Instructions for the task:
Among the lines below, a stretch begins at the one with "(∀ s < 0, ∀ y, ⟪Literature.Analysis.FluidPDE.curl" and ends at the one with "have hw : AnalyticOnNhd". Repeat that stretch exactly, ends included.
** Provided material follows **
import Mathlib
import HarnessLib
import Summits.NavierStokesRegularity.NavierStokesRegularity.Theorems.LocalSineTubeDoorProfileAlignedWindowRigidityAncient

/-!
# Item `PoloidalWindowRigidity` (stmt-NavierStokesRegularity-19708), LINE 20 «hot_forest» (ns-idea-8) — F2 `stub_hotSeparatrix` BY SIGNATURE (the separatrix law)

Cell ns-regularity-ideate, seat ns-k2-port-2 g4 (hand per KEY-NS #198; `--supports stmt-NavierStokesRegularity-19708 --as helper`).  The statement is
`HotSeparatrix` of `Cruxes/PoloidalWindowRigidity/Lines/hot_forest.lean` (tree sha16 f98b48b1294b4768, :500–505) VERBATIM, with the line-file abbreviations
`Pinned C v` and `hotSet v = {y | y₂ = 0 ∧ v₂(−1,y) = v₂(−1,0)}` δ-unfolded (as R15 `…LeafUniformVortexLine.vortexLineGlobal` did), so that
`stub_hotSeparatrix : HotSeparatrix := hotSeparatrix` closes the stub by `exact`.

CLAIM.  A complete integral curve `γ` of `ω(−1,·)` one of whose ends has a CLUSTER POINT `q` in the hot set lies entirely in the hot set.
PROOF.  `y ↦ y₂` and `y ↦ v₂(−1,y)` are first integrals of `γ′ = ω(−1,γ)`: `d/dτ (γ τ)₂ = ω₂(γ τ) = 0` (poloidality, from the pinned package) and
`d/dτ v₂(−1,γ τ) = Dv(−1,·)(γ τ)[ω(γ τ)]₂ = 0` (the frozen law); so both are constant along `γ` (`is_const_of_deriv_eq_zero`).  The set
`{y | y₂ = (γ 0)₂ ∧ v₂(−1,y) = v₂(−1,γ 0)}` is closed (the slice is continuous — indeed analytic, `analyticOnNhd_slice`) and contains the range of `γ`; a cluster
point of `γ` along `atTop`/`atBot` outside it would make `γ` visit its open complement frequently — impossible; hence `q` lies in it, and `q` hot gives
`(γ 0)₂ = 0`, `v₂(−1,γ 0) = N`, i.e. every `γ τ` is hot.

WHAT THIS IS NOT: not a claim about Navier–Stokes regularity; one S-sized stub of LINE 20 (W4 ⟨19708⟩ / N0 ⟨20428⟩ by name); 19708/20428/27893 OPEN.
-/

noncomputable section

-- the summit and its single sub-problem share the name (CONVENTIONS §1), as in every Theorems file
set_option linter.dupNamespace false

namespace Summit.NavierStokesRegularity.NavierStokesRegularity.Theorems.PoloidalWindowDoorPoloidalWindowRigidityHotForestSeparatrix

open Set Function Filter Topology
open scoped InnerProductSpace RealInnerProductSpace Laplacian
open Literature.Analysis Literature.Analysis.FluidPDE Literature.Analysis.UnboundedOperators
open Summit.NavierStokesRegularity.NavierStokesRegularity.Theorems.LocalSineTubeDoorProfileAlignedWindowRigidityAncient

/-- A function on `ℝ` that is constant and has a cluster value: if `f ∘ u ≡ c` and `x` is a cluster point of `u` along `F`, then every closed set containing
all `u a` contains `x`. -/
theorem mem_of_mapClusterPt {X : Type*} [TopologicalSpace X] {u : ℝ → X} {F : Filter ℝ} {x : X} (h : MapClusterPt x F u) {S : Set X}
    (hS : IsClosed S) (hu : ∀ a, u a ∈ S) : x ∈ S := by
  by_contra hx
  have hopen : Sᶜ ∈ 𝓝 x := hS.isOpen_compl.mem_nhds hx
  have hfreq := (mapClusterPt_iff_frequently.mp h) Sᶜ hopen
  obtain ⟨a, ha⟩ := hfreq.exists
  exact ha (hu a)

/-- **F2 — THE SEPARATRIX LAW (`HotSeparatrix` of LINE 20 «hot_forest», VERBATIM).**  For a pinned profile obeying the frozen law, a complete integral curve of
`ω(−1,·)` with a cluster point in the hot set `{y₂ = 0, v₂(−1,y) = v₂(−1,0)}` at `+∞` or `−∞` runs entirely inside the hot set. -/
theorem hotSeparatrix :
    ∀ (C : ℝ) (v : ℝ → EuclideanSpace ℝ (Fin 3) → EuclideanSpace ℝ (Fin 3)),
      (Literature.Analysis.FluidPDE.HasTypeITimeDecay C v ∧
        ContinuousOn (Function.uncurry v) (Set.Iio (0 : ℝ) ×ˢ Set.univ) ∧
        (∀ s t : ℝ, s < t → t < 0 → ∀ x, v t x =
          Literature.Analysis.UnboundedOperators.heatExtension (v s) (t - s) x -
            Literature.Analysis.FluidPDE.oseenDuhamel 1 s v v t x) ∧
        (∀ t < 0, Literature.Analysis.FluidPDE.VectorCalculus.IsDivFree (v t)) ∧
        (∀ s < 0, ∀ y, ⟪Literature.Analysis.FluidPDE.curl (v s) y, EuclideanSpace.single 2 1⟫_ℝ = 0) ∧
        v (-1) 0 2 ≠ 0 ∧ (∀ t < 0, ∀ x, Real.sqrt (-t) * |v t x 2| ≤ |v (-1) 0 2|) ∧
        (∀ h : EuclideanSpace ℝ (Fin 3), fderiv ℝ (v (-1)) 0 h 2 = 0) ∧
        (deriv (fun s => v s 0 2) (-1) = v (-1) 0 2 / 2 ∧ v (-1) 0 2 * (Δ (fun y => v (-1) y 2)) 0 ≤ 0)) →
      (∀ s < 0, ∀ y, ⟪fderiv ℝ (v s) y (Literature.Analysis.FluidPDE.curl (v s) y), EuclideanSpace.single 2 1⟫_ℝ = 0) →
      ∀ γ : ℝ → EuclideanSpace ℝ (Fin 3), (∀ τ : ℝ, HasDerivAt γ (Literature.Analysis.FluidPDE.curl (v (-1)) (γ τ)) τ) →
        ∀ q ∈ {y : EuclideanSpace ℝ (Fin 3) | y 2 = 0 ∧ v (-1) y 2 = v (-1) 0 2},
          (MapClusterPt q Filter.atTop γ ∨ MapClusterPt q Filter.atBot γ) →
            ∀ τ : ℝ, γ τ ∈ {y : EuclideanSpace ℝ (Fin 3) | y 2 = 0 ∧ v (-1) y 2 = v (-1) 0 2} := by
  intro C v hP hfrozen γ hγ q hq hcl τ
  obtain ⟨hrate, hcont, hmild, -, hpol, -, -, -, -⟩ := hP
  -- the slice `w = v₂(−1,·)` is analytic, hence `C¹`
  have hsl : AnalyticOnNhd ℝ (v (-1)) univ := analyticOnNhd_slice hcont (bdd_of_hasTypeITimeDecay hrate) hmild (by norm_num)
  have hw : AnalyticOnNhd ℝ (fun y => v (-1) y 2) univ := fun y _ =>
    ((EuclideanSpace.proj (𝕜 := ℝ) (2 : Fin 3)).analyticAt _).comp (hsl y (mem_univ _))
  have hwd : Differentiable ℝ (fun y => v (-1) y 2) := (hw.contDiff (n := 1)).differentiable (by simp)
  have hvd : Differentiable ℝ (v (-1)) := (hsl.contDiff (n := 1)).differentiable (by simp)
  have hwc : Continuous (fun y => v (-1) y 2) := hwd.continuous
  -- first integral 1: the height `(γ τ)₂`
  have hh : ∀ σ, HasDerivAt (fun σ => γ σ 2) 0 σ := by
    intro σ
    have h1 : HasDerivAt (fun σ => γ σ 2) (curl (v (-1)) (γ σ) 2) σ :=
      (EuclideanSpace.proj (𝕜 := ℝ) (2 : Fin 3)).hasFDerivAt.comp_hasDerivAt σ (hγ σ)
    have h2 : curl (v (-1)) (γ σ) 2 = 0 := by
      have h := hpol (-1) (by norm_num) (γ σ)
      rwa [EuclideanSpace.inner_single_right, one_mul, conj_trivial] at h
    rwa [h2] at h1
  -- first integral 2: the vertical velocity `v₂(−1, γ τ)`
  have hW : ∀ σ, HasDerivAt (fun σ => v (-1) (γ σ) 2) 0 σ := by
    intro σ
    have h1 : HasDerivAt (fun σ => v (-1) (γ σ) 2) (fderiv ℝ (fun y => v (-1) y 2) (γ σ) (curl (v (-1)) (γ σ))) σ :=
      (hwd (γ σ)).hasFDerivAt.comp_hasDerivAt σ (hγ σ)
    have hc : fderiv ℝ (fun y => v (-1) y 2) (γ σ) (curl (v (-1)) (γ σ)) = fderiv ℝ (v (-1)) (γ σ) (curl (v (-1)) (γ σ)) 2 := by
      have e := ((EuclideanSpace.proj (𝕜 := ℝ) (2 : Fin 3)).hasFDerivAt.comp (γ σ) (hvd (γ σ)).hasFDerivAt).fderiv
      rw [show (fun y => v (-1) y 2) = (EuclideanSpace.proj (𝕜 := ℝ) (2 : Fin 3)) ∘ v (-1) from rfl, e]
      rfl
    have h2 : fderiv ℝ (v (-1)) (γ σ) (curl (v (-1)) (γ σ)) 2 = 0 := by
      have h := hfrozen (-1) (by norm_num) (γ σ)
      rwa [EuclideanSpace.inner_single_right, one_mul, conj_trivial] at h
    rwa [hc, h2] at h1
  -- both are constant along `γ`
  have hh_const : ∀ σ, γ σ 2 = γ 0 2 := fun σ =>
    is_const_of_deriv_eq_zero (fun σ => (hh σ).differentiableAt) (fun σ => (hh σ).deriv) σ 0
  have hW_const : ∀ σ, v (-1) (γ σ) 2 = v (-1) (γ 0) 2 := fun σ =>
    is_const_of_deriv_eq_zero (fun σ => (hW σ).differentiableAt) (fun σ => (hW σ).deriv) σ 0
  -- the cluster point `q` lies in the closed set `{y₂ = (γ 0)₂, v₂(−1,y) = v₂(−1,γ 0)}`
  set S : Set (EuclideanSpace ℝ (Fin 3)) := {y | y 2 = γ 0 2 ∧ v (-1) y 2 = v (-1) (γ 0) 2} with hS
  have hSc : IsClosed S := by
    have h1 : IsClosed {y : EuclideanSpace ℝ (Fin 3) | y 2 = γ 0 2} := isClosed_eq (EuclideanSpace.proj (𝕜 := ℝ) (2 : Fin 3)).continuous continuous_const
    have h2 : IsClosed {y : EuclideanSpace ℝ (Fin 3) | v (-1) y 2 = v (-1) (γ 0) 2} := isClosed_eq hwc continuous_const
    exact h1.inter h2
  have hγS : ∀ σ, γ σ ∈ S := fun σ => ⟨hh_const σ, hW_const σ⟩
  have hqS : q ∈ S := by
    rcases hcl with h | h
    · exact mem_of_mapClusterPt h hSc hγS
    · exact mem_of_mapClusterPt h hSc hγS
  obtain ⟨hq0, hqN⟩ := hq
  obtain ⟨hq1, hq2⟩ := hqS
  exact ⟨by rw [hh_const τ, ← hq1, hq0], by rw [hW_const τ, ← hq2, hqN]⟩

end Summit.NavierStokesRegularity.NavierStokesRegularity.Theorems.PoloidalWindowDoorPoloidalWindowRigidityHotForestSeparatrix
** End of Provided material **
Response to the task:
        (∀ s < 0, ∀ y, ⟪Literature.Analysis.FluidPDE.curl (v s) y, EuclideanSpace.single 2 1⟫_ℝ = 0) ∧
        v (-1) 0 2 ≠ 0 ∧ (∀ t < 0, ∀ x, Real.sqrt (-t) * |v t x 2| ≤ |v (-1) 0 2|) ∧
        (∀ h : EuclideanSpace ℝ (Fin 3), fderiv ℝ (v (-1)) 0 h 2 = 0) ∧
        (deriv (fun s => v s 0 2) (-1) = v (-1) 0 2 / 2 ∧ v (-1) 0 2 * (Δ (fun y => v (-1) y 2)) 0 ≤ 0)) →
      (∀ s < 0, ∀ y, ⟪fderiv ℝ (v s) y (Literature.Analysis.FluidPDE.curl (v s) y), EuclideanSpace.single 2 1⟫_ℝ = 0) →
      ∀ γ : ℝ → EuclideanSpace ℝ (Fin 3), (∀ τ : ℝ, HasDerivAt γ (Literature.Analysis.FluidPDE.curl (v (-1)) (γ τ)) τ) →
        ∀ q ∈ {y : EuclideanSpace ℝ (Fin 3) | y 2 = 0 ∧ v (-1) y 2 = v (-1) 0 2},
          (MapClusterPt q Filter.atTop γ ∨ MapClusterPt q Filter.atBot γ) →
            ∀ τ : ℝ, γ τ ∈ {y : EuclideanSpace ℝ (Fin 3) | y 2 = 0 ∧ v (-1) y 2 = v (-1) 0 2} := by
  intro C v hP hfrozen γ hγ q hq hcl τ
  obtain ⟨hrate, hcont, hmild, -, hpol, -, -, -, -⟩ := hP
  -- the slice `w = v₂(−1,·)` is analytic, hence `C¹`
  have hsl : AnalyticOnNhd ℝ (v (-1)) univ := analyticOnNhd_slice hcont (bdd_of_hasTypeITimeDecay hrate) hmild (by norm_num)
  have hw : AnalyticOnNhd ℝ (fun y => v (-1) y 2) univ := fun y _ =>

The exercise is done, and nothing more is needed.